A fundação de qualquer bom audiovisual vem do planejamento. A pré-produção normalmente é o fator crucial para o sucesso de um projeto. E tudo começa em cima do roteiro. Inicialmente, o script é o mapa do que você vai filmar. Isso já tem sua importância por si só, mas conforme a produção avança, o script vai tomando diferentes funções.

O primeiro trabalho, ao receber um script, consiste em ler, entender e conhecer o texto. Aí você pode pensar “mas eu nem sou ator!”, mas a chave aqui é se familiarizar. Não necessariamente precise DECORAR as falas, mas qualquer que seja seu papel na produção em questão, ele com certeza será mais bem desenvolvido se você souber mais do roteiro. Ao passo que o script for ficando mais natural para a equipe, os membros podem compreender melhor seus espaços dentro da produção do filme em voga — trabalhando em uma produção pequena, acredite, isso ajuda muito.

Cada um tem o seu trabalho. Um dos mais importantes recai sobre os atores/atrizes: decorar o texto. Muitas vezes, o que afunda um curta é a atuação. Não tem peso, por vezes falta aquela famigerada “mastigada” no texto, aquele instante em que o ator transforma o texto em seu.

Conhecendo o roteiro inteiro, a equipe tem mais probabilidade, por falta de uma palavra melhor, de não passar por esse problema. Como um professor disse uma vez: não deixe para resolver os problemas na pós-produção. Na hora podem parecer pequenas coisas, mas no final é difícil de ter a oportunidade de voltar e regravar qualquer erro.
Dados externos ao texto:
import Literature.AnabelianGeometry.SemiGraphs.TemperedReconstructionCor39LiteralFold
import Literature.AnabelianGeometry.SemiGraphs.TemperedCollapseFunctor
import Literature.AnabelianGeometry.SemiGraphs.TemperedReconstructionReductionsProofs
import Literature.AnabelianGeometry.SemiGraphs.TemperedCompactInVerticialFinite
import Literature.AnabelianGeometry.SemiGraphs.TemperedPiChartExists
import Literature.AnabelianGeometry.SemiGraphs.WitnessIwahoriBundle
import HarnessLib

/-!
# [SemiAnbd] Cor. 3.9 AS LITERALLY TYPED is false — second, independent witness: the COLLAPSE of the
# Iwahori loop graph onto its vertex group (row O-Cor39-1 of the abc-iut cell, part 3)

Mochizuki, *Semi-graphs of anabelioids*, Publ. RIMS **42** (2006), §3, Cor. 3.9 p. 42, Def. 3.8 p. 42
[cite: MochizukiSemiAnbd2006, Cor 3.9 p.42].

At abc-iut-w5-d236's witness `𝓛 = IwahoriWitness.loopGraph p` (one vertex with `P = ℤ_p ⋊ (1+pℤ_p)`,
one ESTRANGED loop with `U = 1+pℤ_p`, branch subgroups the torus `T₀` and the twisted complement `T₁`;
`Cor39Hypotheses` kernel-checked in `WitnessIwahoriBundle`) we build the **fold** of `π₁^temp(𝓛)` onto its
vertex group: the collapse datum `κ := ((a,s) ↦ (pa,s))` (open image `pℤ_p ⋊ U`), `λ := b₀` (the torus),
`τ_b := (−c_b, 0)` (so that `τ_b · T₀ · τ_b⁻¹ = κ(T_{c_b})`: the twisted complement is folded onto a
conjugate of the torus), the collapse homomorphism `ψ : π₁^temp(𝓛) → P` of `TemperedCollapseFunctor`, and
`φ := ι_v ∘ ψ` for a verticial homomorphism `ι_v`.  Then (`exists_collapseFold`): `φ` is quasi-geometric in the
LITERAL reading of Def. 3.8 — maximal compact = verticial subgroups (Thm 3.7 (iv) at the finite graph) go
onto open subgroups of verticial subgroups (`ψ ∘ ι_v ∼ κ`), and the nontrivial intersections of distinct
maximal compact subgroups = edge-like subgroups (Thm 3.7 (iv)) = conjugates of `ι_v(T₀)` go onto conjugates
of `ι_v(T₀)` — while its range lies in the single verticial subgroup `ι_v(P)`.  By
`not_cor39_of_range_le` (`TemperedReconstructionCor39LiteralFold`): **`not_cor39_collapse : ¬ Cor39.{0}`**.

REFUTATION OF RECORD.  The literal `Cor39` was first refuted in the tree by abc-iut-f-175
(`IwahoriWitness.not_cor39`, `TemperedReconstructionCor39LiteralRefutation.lean`, FACT-LIST row F-1710:
the fold of the DOUBLE loop `𝒟₁ → 𝒢₁`).  The present file is an independent second witness by a different
mechanism — an ENDOMORPHISM of `π₁^temp(𝒢₁)` obtained from the generic collapse functor
(`TemperedCollapseFunctor`, `CollapseDatum`) and the generic reduction `not_cor39_of_range_le`
(`TemperedReconstructionCor39LiteralFold`) — recorded because it closes those two files' purpose in the
kernel and because `exists_collapseFold` holds for EVERY chart of `𝒢₁` itself (no second graph).

What this does and does not say: the frozen named fact `ProfiniteSemiGraph.Cor39` — Cor. 3.9 with Def. 3.8
read literally ("SOME nontrivial intersection of two distinct maximal compact subgroups", finding t2g2-F1)
and with `Hom.Induces` — is refuted AS TYPED, choice-independently (no property of the chosen conjugators is
used); Cor. 3.9 in the compatible / up-to-twist reading is a THEOREM of the tree at finite graphs
(`cor39UpToTwistAt_of_finite`, abc-iut-w4-d080 et al.) and is untouched.  No side is taken on
[IUTchIII] Cor. 3.12.
-/

noncomputable section

namespace Literature.AnabelianGeometry.SemiGraphs

open CategoryTheory Topology
open Literature.AlgebraicGeometry.Frobenioids (IsSlimGroup)

universe u

/-! ### Generic bookkeeping: conjugation and `MapsOntoOpenSubgroupOf` -/

section Conj

variable {G₁ : Type u} [Group G₁] {G₂ : Type u} [Group G₂] [TopologicalSpace G₂] [IsTopologicalGroup G₂]

omit [TopologicalSpace G₂] [IsTopologicalGroup G₂] in
/-- `f (g K g⁻¹) = f(g) f(K) f(g)⁻¹`. [folklore] -/
private theorem map_conj_map (f : G₁ →* G₂) (K : Subgroup G₁) (g : G₁) :
    (K.map (MulAut.conj g).toMonoidHom).map f = (K.map f).map (MulAut.conj (f g)).toMonoidHom := by
  rw [Subgroup.map_map, Subgroup.map_map]
  congr 1
  ext x
  simp [MulAut.conj_apply, map_mul, map_inv]

omit [Group G₁] [Group G₂] [IsTopologicalGroup G₂] in
/-- Transport of relative openness along a homeomorphism: if `T ∩ M` is open in `M`, then `e(T) ∩ e(M)` is
open in `e(M)`. [folklore] -/
private theorem isOpen_preimage_image_of_homeomorph (e : G₂ ≃ₜ G₂) (T M : Set G₂)
    (h : IsOpen ((Subtype.val : M → G₂) ⁻¹' T)) :
    IsOpen ((Subtype.val : e '' M → G₂) ⁻¹' (e '' T)) := by
  rw [isOpen_induced_iff] at h ⊢
  obtain ⟨U, hU, hUT⟩ := h
  refine ⟨e '' U, e.isOpenMap U hU, ?_⟩
  ext ⟨x, m, hm, rfl⟩
  have hm' : (⟨m, hm⟩ : M) ∈ (Subtype.val : M → G₂) ⁻¹' U ↔ (⟨m, hm⟩ : M) ∈ (Subtype.val : M → G₂) ⁻¹' T := by
    rw [hUT]
  simp only [Set.mem_preimage] at hm' ⊢
  rw [e.injective.mem_set_image, e.injective.mem_set_image]
  exact hm'

omit [TopologicalSpace G₂] [IsTopologicalGroup G₂] in
/-- Composition of conjugations: `a (b S b⁻¹) a⁻¹ = (ab) S (ab)⁻¹`. [folklore] -/
private theorem map_conj_map_conj (S : Subgroup G₂) (a b : G₂) :
    (S.map (MulAut.conj b).toMonoidHom).map (MulAut.conj a).toMonoidHom =
      S.map (MulAut.conj (a * b)).toMonoidHom := by
  rw [Subgroup.map_map]
  congr 1
  ext x
  simp [MulAut.conj_apply, mul_assoc]

/-- **Openness bookkeeping for Def. 3.8**: if `f(K₁) = x S x⁻¹` for a subgroup `S ≤ M` open in `M`, then `f`
maps `K₁` onto an open subgroup of `x M x⁻¹` (conjugation is a homeomorphism).
[cite: MochizukiSemiAnbd2006, Def 3.8 p.42] -/
theorem mapsOntoOpenSubgroupOf_of_map_eq (f : G₁ →* G₂) {K₁ : Subgroup G₁} {S M : Subgroup G₂} (x : G₂)
    (hSM : S ≤ M) (hopen : IsOpen ((Subtype.val : M → G₂) ⁻¹' (S : Set G₂)))
    (hx : K₁.map f = S.map (MulAut.conj x).toMonoidHom) :
    MapsOntoOpenSubgroupOf f K₁ (M.map (MulAut.conj x).toMonoidHom) := by
  refine ⟨?_, ?_⟩
  · rw [hx]; exact Subgroup.map_mono hSM
  · have hT : (K₁.map f : Set G₂) = ((Homeomorph.mulLeft x).trans (Homeomorph.mulRight x⁻¹)) '' (S : Set G₂) := by
      rw [hx, Subgroup.coe_map]; rfl
    have hM : ((M.map (MulAut.conj x).toMonoidHom : Subgroup G₂) : Set G₂) = ((Homeomorph.mulLeft x).trans (Homeomorph.mulRight x⁻¹)) '' (M : Set G₂) := by
      rw [Subgroup.coe_map]; rfl
    have key := isOpen_preimage_image_of_homeomorph ((Homeomorph.mulLeft x).trans (Homeomorph.mulRight x⁻¹)) (S : Set G₂) (M : Set G₂) hopen
    rw [← hT, ← hM] at key
    exact key

omit [Group G₁] [Group G₂] [IsTopologicalGroup G₂] in
/-- The image of an open set under a topological embedding `ι` is open in `range ι`.
[folklore] -/
private theorem isOpen_preimage_image_of_isEmbedding {X : Type u} [TopologicalSpace X] {ι : X → G₂}
    (hι : IsEmbedding ι) {W : Set X} (hW : IsOpen W) (M : Set G₂) (hM : M = Set.range ι) :
    IsOpen ((Subtype.val : M → G₂) ⁻¹' (ι '' W)) := by
  subst hM
  have h1 : ((Subtype.val : Set.range ι → G₂) ⁻¹' (ι '' W)) = hι.toHomeomorph '' W := by
    ext ⟨y, x, rfl⟩
    simp only [Set.mem_preimage, Set.mem_image]
    constructor
    · rintro ⟨w, hw, hwx⟩
      exact ⟨w, hw, Subtype.ext (by simpa using hwx)⟩
    · rintro ⟨w, hw, hwx⟩
      exact ⟨w, hw, by simpa using congrArg Subtype.val hwx⟩
  rw [h1]
  exact hι.toHomeomorph.isOpenMap W hW

end Conj

/-! ### The fold datum of the Iwahori loop graph -/

namespace IwahoriWitness

variable (p : ℕ) [Fact p.Prime]

/-- Every edge of the bouquet `H_1` is closed (both branches abut to the vertex).
[cite: MochizukiSemiAnbd2006, §1 p.11] -/
theorem loopGraph_isClosedEdge (e : (loopGraph p).graph.Edge) : (loopGraph p).graph.IsClosedEdge e := by
  obtain ⟨b₁, b₂, hne, h₁, h₂, -⟩ := (loopGraph p).graph.two_branches e
  exact SemiGraph.isClosedEdge_of_abuts hne h₁ h₂ rfl rfl

/-! ### The fold homomorphism and its literal quasi-geometricity -/

open ProfiniteSemiGraph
O roteiro que mais trabalhamos recentemente foi “Branco Suja Fácil”, uma história que escrevi há um bocado já. É conto de anos atrás, de uma manhã, onde dois homens discutem um trabalho mal feito. É um drama criminológico. Acho que é justo dizer que fui muito influenciado, ao escrever, por filmes de diretores como Scorsese, Tarantino e Coppola. Divago, mas o ponto é que esse é o roteiro que analisaremos nesse texto.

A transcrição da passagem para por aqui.